US 12,131,230 B1
	Feature equivalence and document abnormality threshold determination
Daniel Scofield, Portland, OR (US); and Craig Miles, Beaverton, OR (US)
Assigned to Assured Information Security, Inc., Rome, NY (US)
Filed by Assured Information Security, Inc., Rome, NY (US)
Filed on Aug. 4, 2020, as Appl. No. 16/984,648.
Claims priority of provisional application 62/964,885, filed on Jan. 23, 2020.
Int. Cl. G06N 20/00 (2019.01); G06F 16/906 (2019.01); G06F 21/50 (2013.01)

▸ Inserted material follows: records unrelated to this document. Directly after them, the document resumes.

import Summits.AtomisticToContinuum.HydrodynamicLimit.Theorems.InformationPercolationEngineChaosClosesEulerDissipationRigidityA
import HarnessLib

/-!
# Dissipation rigidity — F: the coarse-grained objects along a weakly convergent sequence

Helper for the line `empirical-h-theorem` of the crux `InformationPercolationEngine.ChaosClosesEuler`
(stmt-AtomisticToContinuum-15141), registered stub `stub_dissipationRigidity`.

At a fixed coarse-graining `δ > 0`, along finite measures `mₖ ⇀ m` on `ℝ³`:

* `g_k(v) = ∫ φδ(v − w) dmₖ(w) → g(v)` pointwise (the translates of `φδ` are bounded continuous);
* on the class {mass `≥ ρ₁`, tail `∫_{Lt 0<|v|} |v|² ≤ 1`} every measure charges the closed ball of radius
  `R₀ = max (Lt 0) (max 1 √(2/ρ₁))` with mass `≥ ρ₁/2` (Chebyshev), whence the UNIFORM two-sided bound
  `|log g_k(u)| ≤ A + |u|²/δ²` (file A);
* with floors `K_k → ∞` (`K_k ≥ 0`), the floored logarithms `ℓ_{K_k}(u, g_k(u)) → log g(u)` pointwise and
  are dominated by `A + |u|²/δ²`, so the smoothed exponents
  `Λ_k(v) = ∫ φδ(v − u) ℓ_{K_k}(u, g_k(u)) du → Λ(v) = ∫ φδ(v − u) log g(u) du` pointwise (dominated
  convergence), all of them continuous (file A);
* the Gaussian coarse-graining of a quadratic polynomial: `φδ ∗ (a + ⟪b,·⟫ + c|·|²) = a + 3cδ² + ⟪b,·⟫ + c|·|²`.

References: folklore (weak convergence, dominated convergence); C. Cercignani, R. Illner, M. Pulvirenti (1994) §3.2.
-/

noncomputable section

namespace Summit.AtomisticToContinuum.HydrodynamicLimit.Theorems.ChaosClosesEulerDissipationRigidity

open scoped BigOperators Topology Classical MeasureTheory ENNReal InnerProductSpace
open Filter Set MeasureTheory
open Literature.MathematicalPhysics.KineticTheory
open Literature.Analysis.FluidPDE
open Summit.AtomisticToContinuum.HydrodynamicLimit.Theorems

/-! ## Pointwise convergence of the coarse-grained laws -/

/-- **`g_k → g` pointwise** along a weakly convergent sequence of finite measures. [folklore] -/
theorem tendsto_smoothedLaw {θ : ℝ} (hθ : 0 < θ) {μs : ℕ → FiniteMeasure V3} {μ : FiniteMeasure V3}
    (hconv : Tendsto μs atTop (𝓝 μ)) (v : V3) :
    Tendsto (fun n => ∫ w, localMaxwellian 1 θ 0 (v - w) ∂(μs n : Measure V3)) atTop
      (𝓝 (∫ w, localMaxwellian 1 θ 0 (v - w) ∂(μ : Measure V3))) :=
  EvenStressEnskog.QuadraticTest.tendsto_integral_of_abs_le hconv
    ((continuous_localMaxwellian 1 θ 0).comp (continuous_const.sub continuous_id))
    (B := (2 * Real.pi * θ) ^ (-(Module.finrank ℝ V3 : ℝ) / 2)) fun w => by
      rw [abs_of_nonneg (localMaxwellian_nonneg zero_le_one hθ.le _ _), phi_sub_eq]
      exact localMaxwellian_le_const hθ w v

/-! ## Uniform mass in a ball on the class -/

/-- **Chebyshev on the class**: a finite measure with mass `≥ ρ₁ > 0` and second-moment tail
`∫_{Lt₀<|v|} |v|² ≤ 1` charges the closed ball of radius `R₀ = max Lt₀ (max 1 √(2/ρ₁))` with mass `≥ ρ₁/2`.
[folklore] -/
theorem half_mass_le_closedBall {m : Measure V3} [IsFiniteMeasure m] (h2 : Integrable (fun v : V3 => ‖v‖ ^ 2) m)
    {ρ₁ Lt₀ : ℝ} (hρ₁ : 0 < ρ₁) (hlo : ρ₁ ≤ (m Set.univ).toReal)
    (htail : ∫ v in {v : V3 | Lt₀ < ‖v‖}, ‖v‖ ^ 2 ∂m ≤ 1) :
    ρ₁ / 2 ≤ (m (Metric.closedBall (0 : V3) (max Lt₀ (max 1 (Real.sqrt (2 / ρ₁)))))).toReal := by
  set R : ℝ := max Lt₀ (max 1 (Real.sqrt (2 / ρ₁))) with hR
  have hR1 : 1 ≤ R := le_max_of_le_right (le_max_left _ _)
  have hR2 : 2 / ρ₁ ≤ R ^ 2 := by
    have h : Real.sqrt (2 / ρ₁) ≤ R := le_max_of_le_right (le_max_right _ _)
    have h' : Real.sqrt (2 / ρ₁) ^ 2 = 2 / ρ₁ := Real.sq_sqrt (by positivity)
    nlinarith [Real.sqrt_nonneg (2 / ρ₁)]
  have hRpos : 0 < R := by linarith
  have hSm : MeasurableSet {v : V3 | R < ‖v‖} := measurableSet_lt measurable_const measurable_norm
  -- Chebyshev: `R² m{R < |v|} ≤ ∫_{R<|v|} |v|² ≤ ∫_{Lt₀<|v|} |v|² ≤ 1`
  have h1 : R ^ 2 * m.real {v : V3 | R < ‖v‖} ≤ ∫ v in {v : V3 | R < ‖v‖}, ‖v‖ ^ 2 ∂m :=
    setIntegral_ge_of_const_le_real hSm (measure_ne_top _ _)
      (fun v (hv : R < ‖v‖) => pow_le_pow_left₀ hRpos.le hv.le 2) h2.integrableOn
  have h3 : ∫ v in {v : V3 | R < ‖v‖}, ‖v‖ ^ 2 ∂m ≤ 1 :=
    (ChaosClosesEulerQuantitativeRigidity.setIntegral_sq_tail_anti h2 (le_max_left _ _)).trans htail
  have h4 : m.real {v : V3 | R < ‖v‖} ≤ ρ₁ / 2 := by
    have h5 : R ^ 2 * m.real {v : V3 | R < ‖v‖} ≤ 1 := h1.trans h3
    have h6 : 2 / ρ₁ * m.real {v : V3 | R < ‖v‖} ≤ 1 :=
      (mul_le_mul_of_nonneg_right hR2 measureReal_nonneg).trans h5
    rw [div_mul_eq_mul_div, div_le_one hρ₁] at h6
    linarith
  -- complement
  have hcompl : {v : V3 | R < ‖v‖}ᶜ = Metric.closedBall (0 : V3) R := by
    ext v
    simp only [mem_compl_iff, mem_setOf_eq, not_lt, Metric.mem_closedBall, dist_zero_right]
  have h7 : m.real {v : V3 | R < ‖v‖} + m.real (Metric.closedBall (0 : V3) R) = m.real Set.univ := by
    rw [← hcompl, measureReal_add_measureReal_compl hSm]
  rw [measureReal_def, measureReal_def, measureReal_def] at h7
  rw [measureReal_def] at h4
  linarith

/-! ## Uniform logarithmic bounds and the limit of the smoothed exponents -/

/-- **Uniform two-sided logarithmic bound on the class.** If `m` has mass `≤ ρ₂` and charges the closed
ball of radius `R` with mass `≥ μ₀ > 0`, then for every `u`,
`|log g(u)| ≤ |log c₁| + |log C₂| + |u|²/δ²` with the explicit constants of the statement. [folklore] -/
theorem abs_log_smoothedLaw_le {θ : ℝ} (hθ : 0 < θ) (m : Measure V3) [IsFiniteMeasure m] {R μ₀ ρ₂ : ℝ}
    (hμ₀ : 0 < μ₀) (hR : μ₀ ≤ (m (Metric.closedBall (0 : V3) R)).toReal) (hhi : (m Set.univ).toReal ≤ ρ₂)
    (u : V3) :
    |Real.log (∫ w, localMaxwellian 1 θ 0 (u - w) ∂m)| ≤
      |Real.log (μ₀ * ((2 * Real.pi * θ) ^ (-(Module.finrank ℝ V3 : ℝ) / 2) * Real.exp (-(2 * R ^ 2) / (2 * θ))))| +
        |Real.log (ρ₂ * (2 * Real.pi * θ) ^ (-(Module.finrank ℝ V3 : ℝ) / 2))| + ‖u‖ ^ 2 / θ := by
  refine abs_log_le_of_bounds hθ (by positivity) (smoothedLaw_ge hθ m hR u) ?_
  exact (smoothedLaw_le hθ m u).trans (mul_le_mul_of_nonneg_right hhi (Real.rpow_nonneg (by positivity) _))

/-- **The floored logarithms converge to the logarithm of the limit**: if `K_k → ∞` and
`0 < y_k → y > 0`, then `ℓ_{K_k}(u, y_k) → log y` (the floor at `u` tends to `0`, so eventually the floored
logarithm is the logarithm). [folklore] -/
theorem tendsto_flooredLog {K : ℕ → ℝ} (hK : Tendsto K atTop atTop) {y : ℕ → ℝ} {yinf : ℝ} (hyinf : 0 < yinf)
    (hy : Tendsto y atTop (𝓝 yinf)) (u : V3) :
    Tendsto (fun k => if Real.exp (-K k) * ((1 + ‖u‖ ^ 2) ^ 2)⁻¹ ≤ y k then Real.log (y k)
      else Real.log (Real.exp (-K k) * ((1 + ‖u‖ ^ 2) ^ 2)⁻¹) +
        (y k - Real.exp (-K k) * ((1 + ‖u‖ ^ 2) ^ 2)⁻¹) / (Real.exp (-K k) * ((1 + ‖u‖ ^ 2) ^ 2)⁻¹))
      atTop (𝓝 (Real.log yinf)) := by
  have hfloor : Tendsto (fun k => Real.exp (-K k) * ((1 + ‖u‖ ^ 2) ^ 2)⁻¹) atTop (𝓝 0) := by
    have h := (Real.tendsto_exp_neg_atTop_nhds_zero.comp hK).mul_const ((1 + ‖u‖ ^ 2) ^ 2)⁻¹
    rwa [zero_mul] at h
  have hev : ∀ᶠ k in atTop, Real.exp (-K k) * ((1 + ‖u‖ ^ 2) ^ 2)⁻¹ ≤ y k := by
    have h1 : ∀ᶠ k in atTop, Real.exp (-K k) * ((1 + ‖u‖ ^ 2) ^ 2)⁻¹ < yinf / 2 :=
      (tendsto_order.1 hfloor).2 _ (by positivity)
    have h2 : ∀ᶠ k in atTop, yinf / 2 < y k := (tendsto_order.1 hy).1 _ (by linarith)
    filter_upwards [h1, h2] with k hk1 hk2
    linarith
  refine ((Real.continuousAt_log hyinf.ne').tendsto.comp hy).congr' ?_
  filter_upwards [hev] with k hk
  rw [Function.comp_apply, if_pos hk]

/-- **Pointwise limit of the smoothed exponents** (dominated convergence). Along `g_k → g` pointwise with
all `g_k, g` continuous, positive and obeying a common bound `|log g_k(u)|, |log g(u)| ≤ A + |u|²/δ²`, and
floors `K_k → ∞` with `K_k ≥ 0`:
`∫ φδ(v − u) ℓ_{K_k}(u, g_k u) du → ∫ φδ(v − u) log g(u) du` for every `v`. [folklore] -/
theorem tendsto_smoothedExponent {θ : ℝ} (hθ : 0 < θ) {gs : ℕ → V3 → ℝ} {g : V3 → ℝ}
    (hgc : ∀ k, Continuous (gs k)) (hgpos : ∀ k u, 0 < gs k u) (hpos : ∀ u, 0 < g u)
    (hlim : ∀ u, Tendsto (fun k => gs k u) atTop (𝓝 (g u))) {A : ℝ}
    (hbd : ∀ k u, |Real.log (gs k u)| ≤ A + ‖u‖ ^ 2 / θ)
    {K : ℕ → ℝ} (hK : Tendsto K atTop atTop) (hK0 : ∀ k, 0 ≤ K k) (v : V3) :
    Tendsto (fun k => ∫ u, localMaxwellian 1 θ 0 (v - u) *
        (if Real.exp (-K k) * ((1 + ‖u‖ ^ 2) ^ 2)⁻¹ ≤ gs k u then Real.log (gs k u)
          else Real.log (Real.exp (-K k) * ((1 + ‖u‖ ^ 2) ^ 2)⁻¹) +
            (gs k u - Real.exp (-K k) * ((1 + ‖u‖ ^ 2) ^ 2)⁻¹) / (Real.exp (-K k) * ((1 + ‖u‖ ^ 2) ^ 2)⁻¹)))
      atTop (𝓝 (∫ u, localMaxwellian 1 θ 0 (v - u) * Real.log (g u))) := by
  refine tendsto_integral_of_dominated_convergence
    (fun u => localMaxwellian 1 θ 0 (v - u) * (|A| + θ⁻¹ * ‖u‖ ^ 2)) (fun k => ?_) ?_ (fun k => ?_) ?_
  · exact (((continuous_localMaxwellian 1 θ 0).comp (continuous_const.sub continuous_id)).mul
      (continuous_flooredLog_comp (K k) (hgc k) (hgpos k))).aestronglyMeasurable
  · have h := integrable_phi_mul hθ (F := fun u : V3 => |A| + θ⁻¹ * ‖u‖ ^ 2) (by fun_prop)
      (a := |A|) (b := θ⁻¹) (fun u => by rw [abs_of_nonneg (by positivity)]) v
    exact h
  · refine Eventually.of_forall fun u => ?_
    rw [Real.norm_eq_abs, abs_mul, abs_of_nonneg (localMaxwellian_nonneg zero_le_one hθ.le _ _)]
    refine mul_le_mul_of_nonneg_left ?_ (localMaxwellian_nonneg zero_le_one hθ.le _ _)
    refine (abs_flooredLog_le (floor_pos (K k) u) (floor_le_one (hK0 k) u) (hgpos k u)).trans ?_
    refine (hbd k u).trans ?_
    rw [div_eq_inv_mul]
    linarith [le_abs_self A]
  · refine Eventually.of_forall fun u => ?_
    exact (tendsto_flooredLog hK (hpos u) (hlim u) u).const_mul _

/-! ## The Gaussian coarse-graining of a quadratic polynomial -/

/-- `φδ ∗ (a + ⟪b,·⟫ + c|·|²) = a + 3cθ + ⟪b,·⟫ + c|·|²` (`θ = δ²`): Gaussian coarse-graining maps quadratic
polynomials to quadratic polynomials with the same `b, c`. [folklore] -/
theorem conv_phi_quadratic {θ : ℝ} (hθ : 0 < θ) (a c : ℝ) (b v : V3) :
    ∫ u, localMaxwellian 1 θ 0 (v - u) * (a + ⟪b, u⟫_ℝ + c * ‖u‖ ^ 2) =
      a + 3 * c * θ + ⟪b, v⟫_ℝ + c * ‖v‖ ^ 2 := by
  have h := integral_localMaxwellian_mul_affine hθ v a (2 * c) b
  have h1 : (fun u : V3 => localMaxwellian 1 θ 0 (v - u) * (a + ⟪b, u⟫_ℝ + c * ‖u‖ ^ 2)) =
      fun u : V3 => localMaxwellian 1 θ v u * (a + ⟪b, u⟫_ℝ + 2 * c * ‖u‖ ^ 2 / 2) := by
    funext u
    rw [phi_sub_eq']
    ring
  rw [h1, h]
  ring

/-! ## Registered sub-goal -/

/-- **Registered sub-goal `stub_dissipationRigidityF` (helper F of `stub_dissipationRigidity`): along floors
`K_k → ∞` and positive values `y_k → y > 0`, the floored logarithms `ℓ_{K_k}(u, y_k)` converge to `log y`.**
[folklore] -/
theorem stub_dissipationRigidityF : ∀ {K : ℕ → ℝ}, Tendsto K atTop atTop → ∀ {y : ℕ → ℝ} {yinf : ℝ}, 0 < yinf → Tendsto y atTop (𝓝 yinf) → ∀ u : V3, Tendsto (fun k => if Real.exp (-K k) * ((1 + ‖u‖ ^ 2) ^ 2)⁻¹ ≤ y k then Real.log (y k) else Real.log (Real.exp (-K k) * ((1 + ‖u‖ ^ 2) ^ 2)⁻¹) + (y k - Real.exp (-K k) * ((1 + ‖u‖ ^ 2) ^ 2)⁻¹) / (Real.exp (-K k) * ((1 + ‖u‖ ^ 2) ^ 2)⁻¹)) atTop (𝓝 (Real.log yinf)) :=
  fun hK _ _ hyinf hy u => tendsto_flooredLog hK hyinf hy u

end Summit.AtomisticToContinuum.HydrodynamicLimit.Theorems.ChaosClosesEulerDissipationRigidity

end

CPC G06N 20/00 (2019.01) [G06F 16/906 (2019.01); G06F 21/50 (2013.01)]

20 Claims

1. A computer-implemented method comprising:

selecting a feature merging threshold (α), from a set of candidate α values, the set comprising multiple α values, and the feature merging threshold α being for determining equivalence between two features, wherein the selecting considers all of the multiple α values together in training respective model whitelists for the multiple α values, and wherein the selecting comprises:

partitioning training data into a plurality of groups;

establishing a respective model W_α for each α value of the set of candidate α values, the establishing producing multiple model W_α, each corresponding to an α value of the multiple α values;

iteratively performing, using α training set:

selecting a next group of training data of the plurality of groups of training data;

adding the selected next group of training data to the training set;

for each α value in the set of candidate α values:

training the W_α for the α value using the training set with the added selected next group of training data, wherein the training comprises (i) monitoring, by hooking machine instructions executing on a system, function calls invoked by an application based on the application opening and rendering documents of the training set, and (i) merging features, determined from the monitoring, according to the α value, to produce the trained W_α for the α value; and

evaluating a size of W_α, the size comprising a number of features included in the model after the training the W_α for the α value using the training set with the added selected next group of training data;

wherein whether to continue the iteratively performing is based at least in part on the evaluated size of every W_α for the set of candidate α values as a result of the training; and

choosing the feature merging threshold α based on the iteratively performing.